ABOUT THIS TASK: Among the entries below, one line contains "h => hv w h rfl" and another contains "Nat.card (piCond ρ T 𝓖) *". Transcribe those two lines and every line between them, exactly.

Dataset entries:
----
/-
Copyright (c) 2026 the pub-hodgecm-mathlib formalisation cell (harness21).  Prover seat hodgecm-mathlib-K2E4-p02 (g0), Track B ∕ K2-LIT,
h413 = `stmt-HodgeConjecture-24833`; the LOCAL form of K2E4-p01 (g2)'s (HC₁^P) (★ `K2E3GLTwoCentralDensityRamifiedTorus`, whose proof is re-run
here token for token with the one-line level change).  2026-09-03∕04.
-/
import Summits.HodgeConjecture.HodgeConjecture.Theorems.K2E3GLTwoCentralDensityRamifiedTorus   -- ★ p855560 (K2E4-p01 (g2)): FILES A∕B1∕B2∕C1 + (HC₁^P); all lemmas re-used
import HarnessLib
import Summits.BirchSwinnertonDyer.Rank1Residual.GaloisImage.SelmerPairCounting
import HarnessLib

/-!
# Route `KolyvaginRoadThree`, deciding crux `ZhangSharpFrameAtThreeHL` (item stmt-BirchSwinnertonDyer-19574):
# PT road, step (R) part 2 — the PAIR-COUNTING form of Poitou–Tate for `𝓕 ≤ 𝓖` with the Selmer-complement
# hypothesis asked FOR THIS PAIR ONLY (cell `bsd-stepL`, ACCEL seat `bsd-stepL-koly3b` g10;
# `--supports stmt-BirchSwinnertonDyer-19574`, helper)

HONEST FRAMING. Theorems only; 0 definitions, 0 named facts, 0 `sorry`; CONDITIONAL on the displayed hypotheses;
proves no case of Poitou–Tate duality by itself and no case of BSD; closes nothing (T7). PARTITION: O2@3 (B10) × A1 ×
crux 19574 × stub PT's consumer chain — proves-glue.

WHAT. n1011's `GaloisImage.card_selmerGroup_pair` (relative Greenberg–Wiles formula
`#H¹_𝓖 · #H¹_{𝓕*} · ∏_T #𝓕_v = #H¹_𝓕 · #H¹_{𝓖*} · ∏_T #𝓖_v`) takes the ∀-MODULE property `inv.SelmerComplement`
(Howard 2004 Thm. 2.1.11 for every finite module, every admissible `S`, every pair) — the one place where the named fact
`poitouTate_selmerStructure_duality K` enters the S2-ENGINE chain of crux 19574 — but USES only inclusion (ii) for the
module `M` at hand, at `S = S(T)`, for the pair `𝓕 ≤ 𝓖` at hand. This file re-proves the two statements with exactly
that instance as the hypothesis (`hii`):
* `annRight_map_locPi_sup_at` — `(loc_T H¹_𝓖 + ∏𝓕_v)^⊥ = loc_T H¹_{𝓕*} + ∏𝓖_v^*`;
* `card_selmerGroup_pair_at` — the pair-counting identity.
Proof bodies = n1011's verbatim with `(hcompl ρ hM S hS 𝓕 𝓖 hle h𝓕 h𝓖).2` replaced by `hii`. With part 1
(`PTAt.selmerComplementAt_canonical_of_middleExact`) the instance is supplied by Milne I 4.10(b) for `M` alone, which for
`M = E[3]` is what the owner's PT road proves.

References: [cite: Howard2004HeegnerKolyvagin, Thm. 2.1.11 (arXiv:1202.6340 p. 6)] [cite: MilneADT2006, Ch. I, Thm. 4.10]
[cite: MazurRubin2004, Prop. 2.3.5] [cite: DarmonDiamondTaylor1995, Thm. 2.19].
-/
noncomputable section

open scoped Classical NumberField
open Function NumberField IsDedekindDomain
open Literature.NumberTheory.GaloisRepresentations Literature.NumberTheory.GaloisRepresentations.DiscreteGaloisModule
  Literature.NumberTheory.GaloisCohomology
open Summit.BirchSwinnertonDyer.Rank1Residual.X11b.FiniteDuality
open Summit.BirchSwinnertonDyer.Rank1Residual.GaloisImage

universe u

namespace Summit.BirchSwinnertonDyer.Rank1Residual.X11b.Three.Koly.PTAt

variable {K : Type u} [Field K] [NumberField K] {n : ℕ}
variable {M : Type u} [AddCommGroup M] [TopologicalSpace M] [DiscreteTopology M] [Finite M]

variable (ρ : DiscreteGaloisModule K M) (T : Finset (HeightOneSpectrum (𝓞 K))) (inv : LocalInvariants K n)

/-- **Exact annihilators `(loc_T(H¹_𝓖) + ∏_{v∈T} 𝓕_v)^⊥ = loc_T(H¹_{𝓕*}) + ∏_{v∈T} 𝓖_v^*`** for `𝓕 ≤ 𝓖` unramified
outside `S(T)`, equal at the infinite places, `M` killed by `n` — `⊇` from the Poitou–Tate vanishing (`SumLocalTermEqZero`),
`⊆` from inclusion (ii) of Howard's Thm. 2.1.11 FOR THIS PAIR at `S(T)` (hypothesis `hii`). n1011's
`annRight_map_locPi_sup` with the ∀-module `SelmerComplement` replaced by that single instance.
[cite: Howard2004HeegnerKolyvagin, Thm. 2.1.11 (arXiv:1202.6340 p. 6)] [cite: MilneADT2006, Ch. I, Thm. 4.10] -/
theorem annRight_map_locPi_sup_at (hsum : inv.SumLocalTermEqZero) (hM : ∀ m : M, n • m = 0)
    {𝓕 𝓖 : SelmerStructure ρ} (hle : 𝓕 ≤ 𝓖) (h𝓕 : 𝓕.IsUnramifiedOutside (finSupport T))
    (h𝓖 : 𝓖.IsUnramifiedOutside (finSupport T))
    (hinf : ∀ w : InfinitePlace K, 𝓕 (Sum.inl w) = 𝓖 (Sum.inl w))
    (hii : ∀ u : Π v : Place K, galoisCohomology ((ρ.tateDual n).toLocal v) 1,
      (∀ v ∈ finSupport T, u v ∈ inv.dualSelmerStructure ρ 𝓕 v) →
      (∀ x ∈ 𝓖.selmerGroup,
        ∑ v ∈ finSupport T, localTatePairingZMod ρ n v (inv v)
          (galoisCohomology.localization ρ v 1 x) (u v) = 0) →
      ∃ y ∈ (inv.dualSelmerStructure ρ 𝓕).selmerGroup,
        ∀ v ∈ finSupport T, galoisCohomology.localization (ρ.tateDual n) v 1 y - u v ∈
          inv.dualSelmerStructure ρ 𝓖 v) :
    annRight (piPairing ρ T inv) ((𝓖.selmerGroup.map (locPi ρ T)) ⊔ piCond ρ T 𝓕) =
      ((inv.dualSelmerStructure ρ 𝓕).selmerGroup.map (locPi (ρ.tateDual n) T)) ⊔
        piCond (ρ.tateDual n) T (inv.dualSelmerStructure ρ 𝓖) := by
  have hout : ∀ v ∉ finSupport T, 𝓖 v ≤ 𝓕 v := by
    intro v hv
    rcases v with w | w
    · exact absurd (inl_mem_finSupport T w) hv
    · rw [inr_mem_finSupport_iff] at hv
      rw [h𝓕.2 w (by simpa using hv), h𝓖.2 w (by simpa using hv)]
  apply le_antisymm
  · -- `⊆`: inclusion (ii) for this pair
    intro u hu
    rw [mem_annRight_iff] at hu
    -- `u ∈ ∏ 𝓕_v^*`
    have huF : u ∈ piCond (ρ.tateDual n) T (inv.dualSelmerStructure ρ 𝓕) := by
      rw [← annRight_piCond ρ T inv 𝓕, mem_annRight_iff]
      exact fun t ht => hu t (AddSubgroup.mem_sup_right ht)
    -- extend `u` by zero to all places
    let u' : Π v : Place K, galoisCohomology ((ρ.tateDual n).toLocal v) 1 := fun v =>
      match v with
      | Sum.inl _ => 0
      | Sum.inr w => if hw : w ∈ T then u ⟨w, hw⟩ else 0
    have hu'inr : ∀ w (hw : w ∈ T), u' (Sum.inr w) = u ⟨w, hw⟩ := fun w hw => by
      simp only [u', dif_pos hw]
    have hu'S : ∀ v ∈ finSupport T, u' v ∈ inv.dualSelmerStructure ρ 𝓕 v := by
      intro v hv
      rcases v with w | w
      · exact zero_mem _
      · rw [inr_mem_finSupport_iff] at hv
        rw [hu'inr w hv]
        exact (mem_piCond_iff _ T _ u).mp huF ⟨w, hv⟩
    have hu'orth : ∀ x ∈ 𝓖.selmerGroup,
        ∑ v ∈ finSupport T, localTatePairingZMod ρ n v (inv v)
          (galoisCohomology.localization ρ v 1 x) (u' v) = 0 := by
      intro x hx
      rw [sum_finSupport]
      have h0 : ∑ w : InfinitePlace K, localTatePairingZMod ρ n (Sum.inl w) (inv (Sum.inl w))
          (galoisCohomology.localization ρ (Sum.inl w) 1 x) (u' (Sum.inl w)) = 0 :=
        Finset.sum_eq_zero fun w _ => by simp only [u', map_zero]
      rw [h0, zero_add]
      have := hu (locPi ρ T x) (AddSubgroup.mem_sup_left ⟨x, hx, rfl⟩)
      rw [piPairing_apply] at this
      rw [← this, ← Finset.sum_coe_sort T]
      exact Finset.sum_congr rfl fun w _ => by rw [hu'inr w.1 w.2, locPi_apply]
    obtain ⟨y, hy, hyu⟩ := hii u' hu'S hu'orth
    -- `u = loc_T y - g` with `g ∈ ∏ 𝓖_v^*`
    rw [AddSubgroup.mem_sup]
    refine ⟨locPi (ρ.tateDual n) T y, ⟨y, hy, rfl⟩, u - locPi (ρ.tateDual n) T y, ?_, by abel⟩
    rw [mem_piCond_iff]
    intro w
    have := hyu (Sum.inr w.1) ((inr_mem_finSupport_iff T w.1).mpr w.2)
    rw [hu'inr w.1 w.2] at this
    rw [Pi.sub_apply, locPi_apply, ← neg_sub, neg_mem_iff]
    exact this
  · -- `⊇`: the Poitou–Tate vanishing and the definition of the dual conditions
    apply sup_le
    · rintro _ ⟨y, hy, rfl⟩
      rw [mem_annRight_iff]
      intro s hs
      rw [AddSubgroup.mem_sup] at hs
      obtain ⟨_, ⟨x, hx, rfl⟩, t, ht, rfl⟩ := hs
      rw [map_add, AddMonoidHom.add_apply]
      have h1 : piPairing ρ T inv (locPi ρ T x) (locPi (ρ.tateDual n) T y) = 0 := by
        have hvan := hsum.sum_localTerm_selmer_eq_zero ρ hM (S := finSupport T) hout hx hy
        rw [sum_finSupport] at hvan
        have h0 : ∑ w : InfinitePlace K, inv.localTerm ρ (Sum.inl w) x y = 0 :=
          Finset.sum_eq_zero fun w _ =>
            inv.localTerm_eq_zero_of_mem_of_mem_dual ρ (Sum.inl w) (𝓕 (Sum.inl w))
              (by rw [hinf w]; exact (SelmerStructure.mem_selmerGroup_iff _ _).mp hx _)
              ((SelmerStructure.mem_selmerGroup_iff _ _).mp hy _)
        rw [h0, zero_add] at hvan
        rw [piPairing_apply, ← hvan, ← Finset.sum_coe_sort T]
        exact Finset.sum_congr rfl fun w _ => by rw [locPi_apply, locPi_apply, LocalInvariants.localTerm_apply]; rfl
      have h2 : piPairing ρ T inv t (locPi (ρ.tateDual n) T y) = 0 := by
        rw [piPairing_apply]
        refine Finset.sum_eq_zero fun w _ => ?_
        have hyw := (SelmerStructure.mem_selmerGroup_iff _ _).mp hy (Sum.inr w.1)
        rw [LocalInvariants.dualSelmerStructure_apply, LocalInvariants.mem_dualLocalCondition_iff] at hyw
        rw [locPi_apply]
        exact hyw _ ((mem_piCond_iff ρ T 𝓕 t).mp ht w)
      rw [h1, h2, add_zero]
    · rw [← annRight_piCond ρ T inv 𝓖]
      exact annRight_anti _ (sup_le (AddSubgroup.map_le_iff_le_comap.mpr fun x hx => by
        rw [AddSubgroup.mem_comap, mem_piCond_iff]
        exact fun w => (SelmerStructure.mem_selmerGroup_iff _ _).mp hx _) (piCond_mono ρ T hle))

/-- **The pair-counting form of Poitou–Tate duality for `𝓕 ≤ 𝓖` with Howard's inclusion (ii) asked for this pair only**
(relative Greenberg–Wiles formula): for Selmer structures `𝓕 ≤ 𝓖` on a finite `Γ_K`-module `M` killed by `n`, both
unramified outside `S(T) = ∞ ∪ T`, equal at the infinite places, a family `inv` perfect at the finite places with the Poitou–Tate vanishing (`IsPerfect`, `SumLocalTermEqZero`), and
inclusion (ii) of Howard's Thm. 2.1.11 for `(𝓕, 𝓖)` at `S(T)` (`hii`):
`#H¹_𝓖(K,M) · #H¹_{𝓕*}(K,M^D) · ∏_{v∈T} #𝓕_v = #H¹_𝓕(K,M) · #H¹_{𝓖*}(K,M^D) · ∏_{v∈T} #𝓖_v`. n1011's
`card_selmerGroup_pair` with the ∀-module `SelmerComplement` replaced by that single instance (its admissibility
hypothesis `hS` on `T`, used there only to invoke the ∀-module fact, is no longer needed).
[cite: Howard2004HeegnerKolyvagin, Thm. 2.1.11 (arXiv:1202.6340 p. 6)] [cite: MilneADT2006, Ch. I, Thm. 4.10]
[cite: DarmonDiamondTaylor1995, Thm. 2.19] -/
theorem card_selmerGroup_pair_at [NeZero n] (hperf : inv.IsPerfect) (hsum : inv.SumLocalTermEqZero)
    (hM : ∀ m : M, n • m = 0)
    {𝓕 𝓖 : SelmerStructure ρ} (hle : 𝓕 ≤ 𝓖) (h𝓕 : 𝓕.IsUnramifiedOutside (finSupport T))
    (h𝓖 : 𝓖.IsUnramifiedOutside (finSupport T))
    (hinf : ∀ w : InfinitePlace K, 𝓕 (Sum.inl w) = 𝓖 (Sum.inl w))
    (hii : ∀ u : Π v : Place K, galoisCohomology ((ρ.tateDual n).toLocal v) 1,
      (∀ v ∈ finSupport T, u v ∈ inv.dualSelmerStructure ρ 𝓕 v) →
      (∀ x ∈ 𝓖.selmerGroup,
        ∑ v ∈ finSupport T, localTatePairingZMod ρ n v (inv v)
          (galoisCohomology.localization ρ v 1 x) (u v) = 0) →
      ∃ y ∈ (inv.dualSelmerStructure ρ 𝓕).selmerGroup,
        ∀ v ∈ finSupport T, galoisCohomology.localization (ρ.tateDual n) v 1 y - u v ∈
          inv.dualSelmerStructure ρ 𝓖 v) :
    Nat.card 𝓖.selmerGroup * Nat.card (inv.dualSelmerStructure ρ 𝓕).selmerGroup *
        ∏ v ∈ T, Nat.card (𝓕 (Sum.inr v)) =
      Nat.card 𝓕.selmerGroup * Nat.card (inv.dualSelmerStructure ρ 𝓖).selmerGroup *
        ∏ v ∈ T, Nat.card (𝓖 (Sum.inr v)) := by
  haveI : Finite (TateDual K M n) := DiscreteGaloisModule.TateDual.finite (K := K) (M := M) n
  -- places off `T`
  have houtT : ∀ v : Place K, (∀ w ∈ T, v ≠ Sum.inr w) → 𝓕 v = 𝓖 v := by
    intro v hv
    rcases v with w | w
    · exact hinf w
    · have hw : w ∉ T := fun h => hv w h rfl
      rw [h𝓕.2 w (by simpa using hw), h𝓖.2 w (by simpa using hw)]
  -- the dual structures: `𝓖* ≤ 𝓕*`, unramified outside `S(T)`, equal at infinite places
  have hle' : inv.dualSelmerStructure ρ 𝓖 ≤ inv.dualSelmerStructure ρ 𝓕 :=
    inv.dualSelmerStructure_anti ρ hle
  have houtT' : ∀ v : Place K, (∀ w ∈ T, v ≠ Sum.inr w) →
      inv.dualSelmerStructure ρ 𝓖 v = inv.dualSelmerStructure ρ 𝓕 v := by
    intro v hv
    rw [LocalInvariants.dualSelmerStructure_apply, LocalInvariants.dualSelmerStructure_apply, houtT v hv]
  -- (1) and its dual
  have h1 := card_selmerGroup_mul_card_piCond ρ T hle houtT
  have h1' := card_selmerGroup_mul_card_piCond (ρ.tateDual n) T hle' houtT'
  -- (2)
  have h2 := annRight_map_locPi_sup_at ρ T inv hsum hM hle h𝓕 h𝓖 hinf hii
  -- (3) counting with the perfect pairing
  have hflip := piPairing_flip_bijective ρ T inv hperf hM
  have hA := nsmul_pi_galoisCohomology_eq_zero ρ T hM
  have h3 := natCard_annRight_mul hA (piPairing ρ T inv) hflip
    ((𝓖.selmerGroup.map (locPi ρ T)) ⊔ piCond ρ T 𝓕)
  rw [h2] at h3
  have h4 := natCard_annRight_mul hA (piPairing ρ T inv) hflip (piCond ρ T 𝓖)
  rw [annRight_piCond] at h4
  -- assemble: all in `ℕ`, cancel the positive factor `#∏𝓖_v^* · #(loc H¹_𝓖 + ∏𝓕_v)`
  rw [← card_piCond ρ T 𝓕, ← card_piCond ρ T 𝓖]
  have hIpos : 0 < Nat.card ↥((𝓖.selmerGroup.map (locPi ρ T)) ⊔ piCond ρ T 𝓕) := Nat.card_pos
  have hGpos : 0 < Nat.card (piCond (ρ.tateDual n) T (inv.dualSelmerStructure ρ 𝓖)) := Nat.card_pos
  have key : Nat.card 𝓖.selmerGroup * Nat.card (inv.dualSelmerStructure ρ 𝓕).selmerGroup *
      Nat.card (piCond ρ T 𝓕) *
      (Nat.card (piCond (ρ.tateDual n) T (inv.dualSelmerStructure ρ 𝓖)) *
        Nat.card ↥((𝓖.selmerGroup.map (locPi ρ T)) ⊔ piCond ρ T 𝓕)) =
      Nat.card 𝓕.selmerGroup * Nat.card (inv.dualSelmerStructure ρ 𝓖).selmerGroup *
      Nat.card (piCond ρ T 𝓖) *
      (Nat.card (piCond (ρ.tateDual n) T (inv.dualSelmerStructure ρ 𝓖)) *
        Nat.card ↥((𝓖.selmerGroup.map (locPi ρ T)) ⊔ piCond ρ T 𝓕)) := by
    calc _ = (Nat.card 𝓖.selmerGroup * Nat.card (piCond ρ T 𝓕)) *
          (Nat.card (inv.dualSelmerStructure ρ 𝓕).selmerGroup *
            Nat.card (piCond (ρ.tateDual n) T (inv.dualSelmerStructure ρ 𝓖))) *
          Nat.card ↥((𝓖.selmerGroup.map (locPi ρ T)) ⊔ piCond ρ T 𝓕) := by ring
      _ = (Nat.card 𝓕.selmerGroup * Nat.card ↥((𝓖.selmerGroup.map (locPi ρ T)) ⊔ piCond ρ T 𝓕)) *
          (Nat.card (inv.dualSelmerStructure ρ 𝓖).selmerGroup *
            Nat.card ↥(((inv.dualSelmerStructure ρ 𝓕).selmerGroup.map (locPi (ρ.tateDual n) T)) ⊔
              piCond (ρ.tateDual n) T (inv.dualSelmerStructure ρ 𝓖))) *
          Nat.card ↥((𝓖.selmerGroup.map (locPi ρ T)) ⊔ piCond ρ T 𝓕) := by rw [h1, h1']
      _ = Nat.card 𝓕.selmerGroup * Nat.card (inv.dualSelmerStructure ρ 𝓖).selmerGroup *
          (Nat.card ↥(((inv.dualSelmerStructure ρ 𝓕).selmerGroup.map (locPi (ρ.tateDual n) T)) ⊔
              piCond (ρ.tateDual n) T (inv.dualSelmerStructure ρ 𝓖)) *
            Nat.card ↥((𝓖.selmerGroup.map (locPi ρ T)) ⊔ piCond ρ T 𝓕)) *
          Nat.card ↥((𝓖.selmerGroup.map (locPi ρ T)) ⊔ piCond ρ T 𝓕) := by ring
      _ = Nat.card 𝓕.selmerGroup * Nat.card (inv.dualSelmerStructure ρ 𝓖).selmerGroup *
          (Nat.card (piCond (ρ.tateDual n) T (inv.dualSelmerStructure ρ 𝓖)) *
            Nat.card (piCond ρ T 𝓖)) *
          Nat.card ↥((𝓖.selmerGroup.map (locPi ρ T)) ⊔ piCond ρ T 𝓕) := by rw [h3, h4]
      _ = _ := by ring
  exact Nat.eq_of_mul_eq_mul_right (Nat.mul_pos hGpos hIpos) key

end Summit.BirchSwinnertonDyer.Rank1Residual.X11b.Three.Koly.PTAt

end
----
ANSWER BELOW:
    · have hw : w ∉ T := fun h => hv w h rfl
      rw [h𝓕.2 w (by simpa using hw), h𝓖.2 w (by simpa using hw)]
  -- the dual structures: `𝓖* ≤ 𝓕*`, unramified outside `S(T)`, equal at infinite places
  have hle' : inv.dualSelmerStructure ρ 𝓖 ≤ inv.dualSelmerStructure ρ 𝓕 :=
    inv.dualSelmerStructure_anti ρ hle
  have houtT' : ∀ v : Place K, (∀ w ∈ T, v ≠ Sum.inr w) →
      inv.dualSelmerStructure ρ 𝓖 v = inv.dualSelmerStructure ρ 𝓕 v := by
    intro v hv
    rw [LocalInvariants.dualSelmerStructure_apply, LocalInvariants.dualSelmerStructure_apply, houtT v hv]
  -- (1) and its dual
  have h1 := card_selmerGroup_mul_card_piCond ρ T hle houtT
  have h1' := card_selmerGroup_mul_card_piCond (ρ.tateDual n) T hle' houtT'
  -- (2)
  have h2 := annRight_map_locPi_sup_at ρ T inv hsum hM hle h𝓕 h𝓖 hinf hii
  -- (3) counting with the perfect pairing
  have hflip := piPairing_flip_bijective ρ T inv hperf hM
  have hA := nsmul_pi_galoisCohomology_eq_zero ρ T hM
  have h3 := natCard_annRight_mul hA (piPairing ρ T inv) hflip
    ((𝓖.selmerGroup.map (locPi ρ T)) ⊔ piCond ρ T 𝓕)
  rw [h2] at h3
  have h4 := natCard_annRight_mul hA (piPairing ρ T inv) hflip (piCond ρ T 𝓖)
  rw [annRight_piCond] at h4
  -- assemble: all in `ℕ`, cancel the positive factor `#∏𝓖_v^* · #(loc H¹_𝓖 + ∏𝓕_v)`
  rw [← card_piCond ρ T 𝓕, ← card_piCond ρ T 𝓖]
  have hIpos : 0 < Nat.card ↥((𝓖.selmerGroup.map (locPi ρ T)) ⊔ piCond ρ T 𝓕) := Nat.card_pos
  have hGpos : 0 < Nat.card (piCond (ρ.tateDual n) T (inv.dualSelmerStructure ρ 𝓖)) := Nat.card_pos
  have key : Nat.card 𝓖.selmerGroup * Nat.card (inv.dualSelmerStructure ρ 𝓕).selmerGroup *
      Nat.card (piCond ρ T 𝓕) *
      (Nat.card (piCond (ρ.tateDual n) T (inv.dualSelmerStructure ρ 𝓖)) *
        Nat.card ↥((𝓖.selmerGroup.map (locPi ρ T)) ⊔ piCond ρ T 𝓕)) =
      Nat.card 𝓕.selmerGroup * Nat.card (inv.dualSelmerStructure ρ 𝓖).selmerGroup *
      Nat.card (piCond ρ T 𝓖) *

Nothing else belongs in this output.